→ **What you are asked to do**
The span to repeat in the listing below runs from the line containing "3) := by ring" to the line containing "GaugeTransf P (k", inclusive. Repeat it exactly, and only it.

→ **Records shown**
/-- **NODE U2 IN KING'S CURRENCY — THE END ON THE RUNS (qualitative, uniformly in the gap `n`).**  A family of runs `K ↦ g^{(K)}` of
(0.20) with the same history-dependent `β` (`RGEqH K β (g K)`), couplings in `]0,γ]`, all pinned at the same renormalized
coupling (`g K K = g_IR`, [Balaban1987RG1] Thm 2's `g_K = g`); the RATE-FREE King-currency input `UniformShift ω γ β` with `ω ≥ 0`
and `ω → 0`; history moduli with `FadingMemory C θ`; the eventual AF lower bound; the consecutive kernel's smallness
`C((k₀+1)γ³ + 2γ∕b) ≤ (1−θ)∕2`.  THEN for every depth `M` and every `ε > 0` there is `K₀` such that for all `K ≥ K₀`, ALL `n` and
all scales `j` with `K − M ≤ j ≤ K`: `|g^{(K+n)}_{j+n} − g^{(K)}_j| ≤ ε` — the couplings of the runs `K` and `K + n` match at every
fixed infrared depth, uniformly in `n`.  No rate of the β-side is used or produced (window `J = K − D` with `D` chosen by
asymptotic freedom, then `K` large against `ω → 0` and the fading memory).  Every hypothesis about `β` is an UNPRINTED input.
[cite: Balaban1987RG1, (0.20) p.256, Thm 2 p.259, (0.31) p.259] -/
theorem direct_matching_eventually {β : HBeta} {γ b θ C : ℝ} {ω : ℕ → ℝ} {Λ : ℕ → ℕ → ℝ} {k₀ : ℕ}
    (g : ℕ → ℕ → ℝ) (gIR : ℝ) (hγ : 0 < γ) (hb : 0 < b) (hθ0 : 0 < θ) (hθ1 : θ < 1) (hC : 0 ≤ C)
    (hrun : ∀ K, RGEqH K β (g K)) (hbox : ∀ K i, i ≤ K → 0 < g K i ∧ g K i ≤ γ) (hpin : ∀ K, g K K = gIR)
    (hS : UniformShift ω γ β) (hω0 : ∀ j, 0 ≤ ω j) (hωlim : Tendsto ω atTop (𝓝 0))
    (hL : HistLipschitz Λ γ β) (hΛ : FadingMemory C θ Λ) (hlo : EventualLowerH b γ k₀ β)
    (hsmall : C * (((k₀ : ℝ) + 1) * γ ^ 3 + 2 * γ / b) ≤ (1 - θ) / 2) :
    ∀ (M : ℕ) (ε : ℝ), 0 < ε → ∃ K₀ : ℕ, ∀ K n j : ℕ, K₀ ≤ K → K ≤ j + M → j ≤ K →
      |g (K + n) (j + n) - g K j| ≤ ε := by
  intro M ε hε
  have h1θ : 0 < 1 - θ := by linarith
  have hγ3 : 0 < γ ^ 3 := by positivity
  -- the discrepancy target
  set ε₁ := ε / γ ^ 3 with hε₁
  have hε₁pos : 0 < ε₁ := by positivity
  set c₁ := 2 * (C / (1 - θ)) with hc₁
  have hc₁0 : 0 ≤ c₁ := by positivity
  -- (i) the window depth `D` by asymptotic freedom
  obtain ⟨D₁, hD₁⟩ := exists_inv_sprof_le hγ hb
    (ε := ε₁ / 3 / (c₁ * (θ / (1 - θ)) + 1)) (by positivity)
  set D := max M D₁ with hD
  -- (ii) the first `k₀` scales through the fading memory
  obtain ⟨N₁, hN₁⟩ := exists_pow_le (c₁ * ((k₀ : ℝ) * γ)) hθ0.le hθ1 (ε := ε₁ / 3) (by positivity)
  -- (iii) the sources on the window
  obtain ⟨N₂, hN₂⟩ := Metric.tendsto_atTop.mp hωlim (ε₁ / 3 / (2 * ((D : ℝ) + 1))) (by positivity)
  refine ⟨N₁ + N₂ + D + k₀, fun K n j hK hjM hjK => ?_⟩
  have hKD : D + k₀ ≤ K := by omega
  set J := K - D with hJ
  have hJK : J ≤ K := Nat.sub_le K D
  have hk₀J : k₀ ≤ J := by omega
  have hJj : J ≤ j := by
    have : M ≤ D := le_max_left _ _
    omega
  -- node U2 on the window
  have hwin := discAt_le_window hγ hb hθ0 hθ1 hC hω0 (hrun K) (hrun (K + n)) (hbox K) (hbox (K + n))
    ((hpin K).trans (hpin (K + n)).symm) hS hL hΛ hlo hsmall hJK j hJj hjK
  have hfar := farUV_le hγ hb hθ0.le hθ1 (hrun K) (hrun (K + n)) (hbox K) (hbox (K + n)) hlo hk₀J hJK
  -- (iii) the window sources are small
  have hsrc : 2 * ∑ i ∈ Ico J K, ω i ≤ ε₁ / 3 := by
    have hωi : ∀ i ∈ Ico J K, ω i ≤ ε₁ / 3 / (2 * ((D : ℝ) + 1)) := by
      intro i hi
      have hiN : N₂ ≤ i := by have := (Finset.mem_Ico.mp hi).1; omega
      have h := hN₂ i hiN
      rw [Real.dist_eq, sub_zero] at h
      exact (le_abs_self _).trans h.le
    have hcard : ((Ico J K).card : ℝ) ≤ (D : ℝ) := by
      rw [Nat.card_Ico]
      exact_mod_cast (by omega : K - J ≤ D)
    have hD0 : (0 : ℝ) ≤ (D : ℝ) := by positivity
    calc 2 * ∑ i ∈ Ico J K, ω i ≤ 2 * ∑ i ∈ Ico J K, ε₁ / 3 / (2 * ((D : ℝ) + 1)) :=
          mul_le_mul_of_nonneg_left (Finset.sum_le_sum hωi) (by norm_num)
      _ = 2 * ((Ico J K).card * (ε₁ / 3 / (2 * ((D : ℝ) + 1)))) := by rw [Finset.sum_const, nsmul_eq_mul]
      _ ≤ 2 * ((D : ℝ) * (ε₁ / 3 / (2 * ((D : ℝ) + 1)))) :=
          mul_le_mul_of_nonneg_left (mul_le_mul_of_nonneg_right hcard (by positivity)) (by norm_num)
      _ = (D : ℝ) / ((D : ℝ) + 1) * (ε₁ / 3) := by field_simp
      _ ≤ 1 * (ε₁ / 3) := by
          refine mul_le_mul_of_nonneg_right ?_ (by positivity)
          rw [div_le_one (by positivity)]
          linarith
      _ = ε₁ / 3 := one_mul _
  -- (ii) the young scales are far
  have hyoung : c₁ * ((k₀ : ℝ) * γ * θ ^ (J - k₀)) ≤ ε₁ / 3 := by
    have h := hN₁ (J - k₀) (by omega)
    calc c₁ * ((k₀ : ℝ) * γ * θ ^ (J - k₀)) = c₁ * ((k₀ : ℝ) * γ) * θ ^ (J - k₀) := by ring
      _ ≤ ε₁ / 3 := h
  -- (i) the old scales are asymptotically free
  have hold : c₁ * (θ / (1 - θ) * (1 / sprof γ b (K + 1 - J))) ≤ ε₁ / 3 := by
    have hKJ : D₁ ≤ K + 1 - J := by
      have : D₁ ≤ D := le_max_right _ _
      omega
    have h := hD₁ (K + 1 - J) hKJ
    have hq : 0 ≤ c₁ * (θ / (1 - θ)) := by positivity
    calc c₁ * (θ / (1 - θ) * (1 / sprof γ b (K + 1 - J)))
        = (c₁ * (θ / (1 - θ))) * (1 / sprof γ b (K + 1 - J)) := by ring
      _ ≤ (c₁ * (θ / (1 - θ))) * (ε₁ / 3 / (c₁ * (θ / (1 - θ)) + 1)) := mul_le_mul_of_nonneg_left h hq
      _ = (c₁ * (θ / (1 - θ))) / (c₁ * (θ / (1 - θ)) + 1) * (ε₁ / 3) := by ring
      _ ≤ 1 * (ε₁ / 3) := by
          refine mul_le_mul_of_nonneg_right ?_ (by positivity)
          rw [div_le_one (by positivity)]
          linarith
      _ = ε₁ / 3 := one_mul _
  -- the discrepancy, then the coupling difference
  have hdisc : discAt n (g K) (g (K + n)) j ≤ ε₁ := by
    have hΦ := mul_le_mul_of_nonneg_left hfar hc₁0
    rw [mul_add] at hΦ
    have e : 2 * (C / (1 - θ)) = c₁ := rfl
    rw [e] at hwin
    linarith
  have hgA := hbox K j hjK
  have hgB := hbox (K + n) (j + n) (by omega)
  have hw : (g K j) ^ 2 * g (K + n) (j + n) ≤ γ ^ 3 := by
    calc (g K j) ^ 2 * g (K + n) (j + n) ≤ γ ^ 2 * γ :=
          mul_le_mul (pow_le_pow_left₀ hgA.1.le hgA.2 2) hgB.2 hgB.1.le (sq_nonneg γ)
      _ = γ ^ 3 := by ring
  calc |g (K + n) (j + n) - g K j| ≤ (g K j) ^ 2 * g (K + n) (j + n) * discAt n (g K) (g (K + n)) j :=
        abs_sub_le_weight_mul_discAt hgA.1 hgB.1
    _ ≤ γ ^ 3 * ε₁ := mul_le_mul hw hdisc (discAt_nonneg _ _ _ _) hγ3.le
    _ = ε := by rw [hε₁]; field_simp
/-- A normal form `ax` (fine-related) keeps every configuration in its fibre: `M(ax V) = M(V)`. [cite: Balaban1987RG1, (2.3)–(2.4) pp.265–266] -/
theorem avg_ax_eq (hj : j + 1 ≤ P.m + P.K) (av : Averaging P j G) {ax : GaugeField P j G → GaugeField P j G}
    (hax₁ : ∀ V, ∃ u : GaugeTransf P j G, (∀ y : Site P (j + 1), u (emb y) = 1) ∧ ax V = gaugeAct u V) (V : GaugeField P j G) :
    av.avg (ax V) = av.avg V := by
  obtain ⟨u, hu, h⟩ := hax₁ V
  rw [h, avg_gaugeAct_of_fine hj av hu V]

end Axial

/-! ## §2. Generic: (181) MODULO THE RESIDUAL GROUP for ANY selection of minimisers, from uniqueness of the minimal orbit; the axial gauge kills the residue -/

section Selection

variable {P : Params} {G : Type*} [GaugeGroup G] {av : ∀ i, Averaging P i G} {reg : Set (GaugeField P 0 G)} {k : ℕ}
  {sel : GaugeField P (k + 1) G → GaugeField P 0 G} {W : GaugeField P (k + 1) G} {v : GaugeTransf P (k + 1) G}

/-- ★ **(181) MODULO THE RESIDUAL GROUP, FOR ANY SELECTION** — [B11] (181) p. 307 «U_k(V^v) = U_k(V)^{v̄}» read for an ARBITRARY choice of minimiser per
coarse field: if `sel W` minimises (0.21) over `W` and `sel (W^v)` over `W^v` (class `reg` stable under all gauge transformations of `T_η`, `k + 1 ≤ m + K`),
and the minimal orbit over `W^v` is UNIQUE under the residual group «u = 1 on T^{(k+1)}» ([B11] Thm 1's uniqueness clause — DISPLAYED), then `sel (W^v)` lies in
the residual orbit of `(sel W)^{v∘B^{k+1}}` (g0's transport `isBackground_gaugeAct_toMS` at r15's block-constant lift `blockLift (k+1) v`, whose restriction to
`T^{(k+1)}` is `v`). [cite: Balaban1985Variational, (181) p.307 and Thm 1 p.279; Balaban1987RG1, (0.21) p.256] -/
theorem orbitRel_blockLift_of_uniqueOrbit (hk : k + 1 ≤ P.m + P.K)
    (hreg : ∀ (u : GaugeTransf P 0 G) (U : GaugeField P 0 G), U ∈ reg → gaugeAct u U ∈ reg)
    (hW : IsBackground av reg (k + 1) W (sel W)) (hvW : IsBackground av reg (k + 1) (gaugeAct v W) (sel (gaugeAct v W)))
    (huniq : ∀ U₀ U₀' : GaugeField P 0 G, IsBackground av reg (k + 1) (gaugeAct v W) U₀ → IsBackground av reg (k + 1) (gaugeAct v W) U₀' →
      OrbitRel (k + 1) U₀ U₀') :
    OrbitRel (k + 1) (gaugeAct (blockLift (k + 1) v) (sel W)) (sel (gaugeAct v W)) := by
  refine huniq _ _ ?_ hvW
  have h := isBackground_gaugeAct_toMS (av := av) (reg := reg) hk hreg hW (blockLift (k + 1) v)
  rwa [toMS_blockLift_self hk] at h
include hN0 hz in
omit [StarRing R] [CharZero R] [DecidableEq ι] in
/-- A non-zero vector has `|v|² > 0`. -/
theorem normSq_pos {v : ι → R} (hv : v ≠ 0) : 0 < normSq N v := by
  obtain ⟨a, ha⟩ : ∃ a, v a ≠ (0 : ι → R) a := Function.ne_iff.mp hv
  have hpos : 0 < N (v a) := lt_of_le_of_ne (hN0 _) (fun h => ha (hz _ h.symm))
  exact lt_of_lt_of_le hpos (Finset.single_le_sum (fun b _ => hN0 (v b)) (Finset.mem_univ a))

variable [DecidableEq R]

include hmul hNcast in
omit [CharZero R] [DecidableEq ι] in
/-- On the copies of `v` the pairing has norm `|v|⁴` (hypothesis `hNcast`: `N(m·1) = m²` for integers `m`). -/
theorem norm_pair_of_mem_copies {P : κ → ι → R} {v : ι → R} {j : κ} (hj : j ∈ copies P v) :
    N (pair (P j) v) = normSq N v * normSq N v := by
  have hj' : P j = v := (Finset.mem_filter.mp hj).2
  rw [hj', pair_self N hmul v, hNcast]

include hN0 hmul hNcast in
/-- LEMMA (M), the inequality: `n_W · |P|⁴ ≤ c·|P|²` — «the n_W copies of P contribute n_W|P|⁴ and every other term is ≥ 0»
(§4.7.6; th-1 l.7642 (1)). -/
theorem card_copies_mul_le {P : κ → ι → R} (hP : IsFrame c P) (v : ι → R) :
    ((copies P v).card : ℤ) * (normSq N v * normSq N v) ≤ c * normSq N v := by
  rw [← sum_norm_pair_eq N hmul hP v]
  have hsub : ∑ j ∈ copies P v, N (pair (P j) v) ≤ ∑ j, N (pair (P j) v) :=
    Finset.sum_le_sum_of_subset_of_nonneg (Finset.subset_univ _) (fun j _ _ => hN0 _)
  have hcop : ∑ j ∈ copies P v, N (pair (P j) v) = ((copies P v).card : ℤ) * (normSq N v * normSq N v) := by
    rw [Finset.sum_congr rfl (fun j hj => norm_pair_of_mem_copies N hmul hNcast hj), Finset.sum_const, nsmul_eq_mul]
  rw [← hcop]; exact hsub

→ **Reply to the exercise**
      _ = (c₁ * (θ / (1 - θ))) / (c₁ * (θ / (1 - θ)) + 1) * (ε₁ / 3) := by ring
      _ ≤ 1 * (ε₁ / 3) := by
          refine mul_le_mul_of_nonneg_right ?_ (by positivity)
          rw [div_le_one (by positivity)]
          linarith
      _ = ε₁ / 3 := one_mul _
  -- the discrepancy, then the coupling difference
  have hdisc : discAt n (g K) (g (K + n)) j ≤ ε₁ := by
    have hΦ := mul_le_mul_of_nonneg_left hfar hc₁0
    rw [mul_add] at hΦ
    have e : 2 * (C / (1 - θ)) = c₁ := rfl
    rw [e] at hwin
    linarith
  have hgA := hbox K j hjK
  have hgB := hbox (K + n) (j + n) (by omega)
  have hw : (g K j) ^ 2 * g (K + n) (j + n) ≤ γ ^ 3 := by
    calc (g K j) ^ 2 * g (K + n) (j + n) ≤ γ ^ 2 * γ :=
          mul_le_mul (pow_le_pow_left₀ hgA.1.le hgA.2 2) hgB.2 hgB.1.le (sq_nonneg γ)
      _ = γ ^ 3 := by ring
  calc |g (K + n) (j + n) - g K j| ≤ (g K j) ^ 2 * g (K + n) (j + n) * discAt n (g K) (g (K + n)) j :=
        abs_sub_le_weight_mul_discAt hgA.1 hgB.1
    _ ≤ γ ^ 3 * ε₁ := mul_le_mul hw hdisc (discAt_nonneg _ _ _ _) hγ3.le
    _ = ε := by rw [hε₁]; field_simp
/-- A normal form `ax` (fine-related) keeps every configuration in its fibre: `M(ax V) = M(V)`. [cite: Balaban1987RG1, (2.3)–(2.4) pp.265–266] -/
theorem avg_ax_eq (hj : j + 1 ≤ P.m + P.K) (av : Averaging P j G) {ax : GaugeField P j G → GaugeField P j G}
    (hax₁ : ∀ V, ∃ u : GaugeTransf P j G, (∀ y : Site P (j + 1), u (emb y) = 1) ∧ ax V = gaugeAct u V) (V : GaugeField P j G) :
    av.avg (ax V) = av.avg V := by
  obtain ⟨u, hu, h⟩ := hax₁ V
  rw [h, avg_gaugeAct_of_fine hj av hu V]

end Axial

/-! ## §2. Generic: (181) MODULO THE RESIDUAL GROUP for ANY selection of minimisers, from uniqueness of the minimal orbit; the axial gauge kills the residue -/

section Selection

variable {P : Params} {G : Type*} [GaugeGroup G] {av : ∀ i, Averaging P i G} {reg : Set (GaugeField P 0 G)} {k : ℕ}
  {sel : GaugeField P (k + 1) G → GaugeField P 0 G} {W : GaugeField P (k + 1) G} {v : GaugeTransf P (k + 1) G}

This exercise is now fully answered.